/-! ## The same with the base point named -/

/-- [OURS · L1 W4.6 — DICTIONARY, canonical chart datum, base point named; NOT a statement of the manuscript] The same
statement for a point `ξ′` with `π ξ′ = ξ`, all data living at `ξ`; the structure map is
`g = π^♯_{ξ′} ∘ (𝒪_{Z,ξ} ≅ 𝒪_{Z,π ξ′})` (compatible with the canonical embeddings into `K(Z)`, brick 27
`ChartPoint.stalkEmb_stalkMap_stalkSpecializes`). [folklore] -/
theorem exists_canonical_chartDatum_of_eq {A A' : AmbientDatum p K} (π : A'.Z ⟶ A.Z) (D : Closeds A.Z)
    (hπ : IsBlowup π (vanishingIdeal D)) (hhom : A'.hom = π ≫ A.hom) {E : IdealExponent A.Z} (hb : E.b = p)
    {ξ : A.Z} (hD : (D : Set A.Z) = {ξ})
    (hd : (maximalIdeal (A.Z.presheaf.stalk ξ)).spanFinrank = n + 1)
    (E₀ : AdicCompletion (maximalIdeal (A.Z.presheaf.stalk ξ)) (A.Z.presheaf.stalk ξ) ≃+*
      MvPowerSeries (Option (Fin n)) K)
    (c : Option (Fin n) → A.Z.presheaf.stalk ξ)
    (hc : Ideal.span (Set.range c) = maximalIdeal (A.Z.presheaf.stalk ξ))
    (hcX : ∀ j, E₀ (algebraMap _ _ (c j)) - X j ∈ maximalIdeal (MvPowerSeries (Option (Fin n)) K) ^ 2)
    (f₀ : A.Z.presheaf.stalk ξ) (a : (Fin n → ℕ) → K) (w : MvPowerSeries (Option (Fin n)) K)
    (hJ : stalkIdeal E.J ξ = Ideal.span {f₀}) (hw : IsUnit w)
    (hf₀ : E₀ (algebraMap _ _ f₀) =
      w * ((X none : MvPowerSeries (Option (Fin n)) K) ^ p - rename (some : Fin n → Option (Fin n)) (ser p n K a)))
    (hM : MultP p n K a) (hord : ser p n K a ∈ maximalIdeal (MvPowerSeries (Fin n) K) ^ (p + 1))
    {ξ' : A'.Z} (h : π ξ' = ξ) (hξ' : ξ' ∈ (E.transform π D).sing) (hξ'cl : IsClosed ({ξ'} : Set A'.Z)) :
    ∃ (i₀ : Fin n) (e : Option (Fin n) → A'.Z.presheaf.stalk ξ') (τ : Option (Fin n) → A.Z.presheaf.stalk ξ)
      (E₀' : AdicCompletion (maximalIdeal (A'.Z.presheaf.stalk ξ')) (A'.Z.presheaf.stalk ξ') ≃+*
        MvPowerSeries (Option (Fin n)) K)
      (f₀' : A'.Z.presheaf.stalk ξ') (w' : MvPowerSeries (Option (Fin n)) K),
      (∀ j, (π.stalkMap ξ').hom ((A.Z.presheaf.stalkSpecializes (specializes_of_apply_eq ξ h).1).hom (c j)) =
        (π.stalkMap ξ').hom ((A.Z.presheaf.stalkSpecializes (specializes_of_apply_eq ξ h).1).hom (c (some i₀))) *
          e j) ∧
      (∀ j, j ≠ some i₀ →
        e j - (π.stalkMap ξ').hom ((A.Z.presheaf.stalkSpecializes (specializes_of_apply_eq ξ h).1).hom (τ j)) ∈
          maximalIdeal (A'.Z.presheaf.stalk ξ')) ∧
      τ none ∈ maximalIdeal (A.Z.presheaf.stalk ξ) ∧
      (∀ l : Fin n, l < i₀ → τ (some l) ∈ maximalIdeal (A.Z.presheaf.stalk ξ)) ∧
      stalkIdeal (E.transform π D).J ξ' = Ideal.span {f₀'} ∧ IsUnit w' ∧
        E₀' (algebraMap _ _ f₀') =
          w' * ((X none : MvPowerSeries (Option (Fin n)) K) ^ p -
            rename (some : Fin n → Option (Fin n))
              (ser p n K (step p n K i₀ (fun l => constantCoeff (E₀ (algebraMap _ _ (τ (some l))))) a))) := by
  subst h
  have hsp : A.Z.presheaf.stalkSpecializes (specializes_of_apply_eq (π ξ') (rfl : π ξ' = π ξ')).1 = 𝟙 _ :=
    TopCat.Presheaf.stalkSpecializes_refl _ _
  simp only [hsp, CommRingCat.hom_id, RingHom.id_apply]
  exact exists_canonical_chartDatum π D hπ hhom hb hD hd E₀ c hc hcX f₀ a w hJ hw hf₀ hM hord hξ' hξ'cl

end CampaignW46.ForcedAtom

end Summit.ResolutionOfSingularities.ResolutionOfSingularities.Theorems

end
══════════════════════════════
Filter the data down to the lines that contain the string "named", and copy them.

**Written answer**
/-! ## The same with the base point named -/
/-- [OURS · L1 W4.6 — DICTIONARY, canonical chart datum, base point named; NOT a statement of the manuscript] The same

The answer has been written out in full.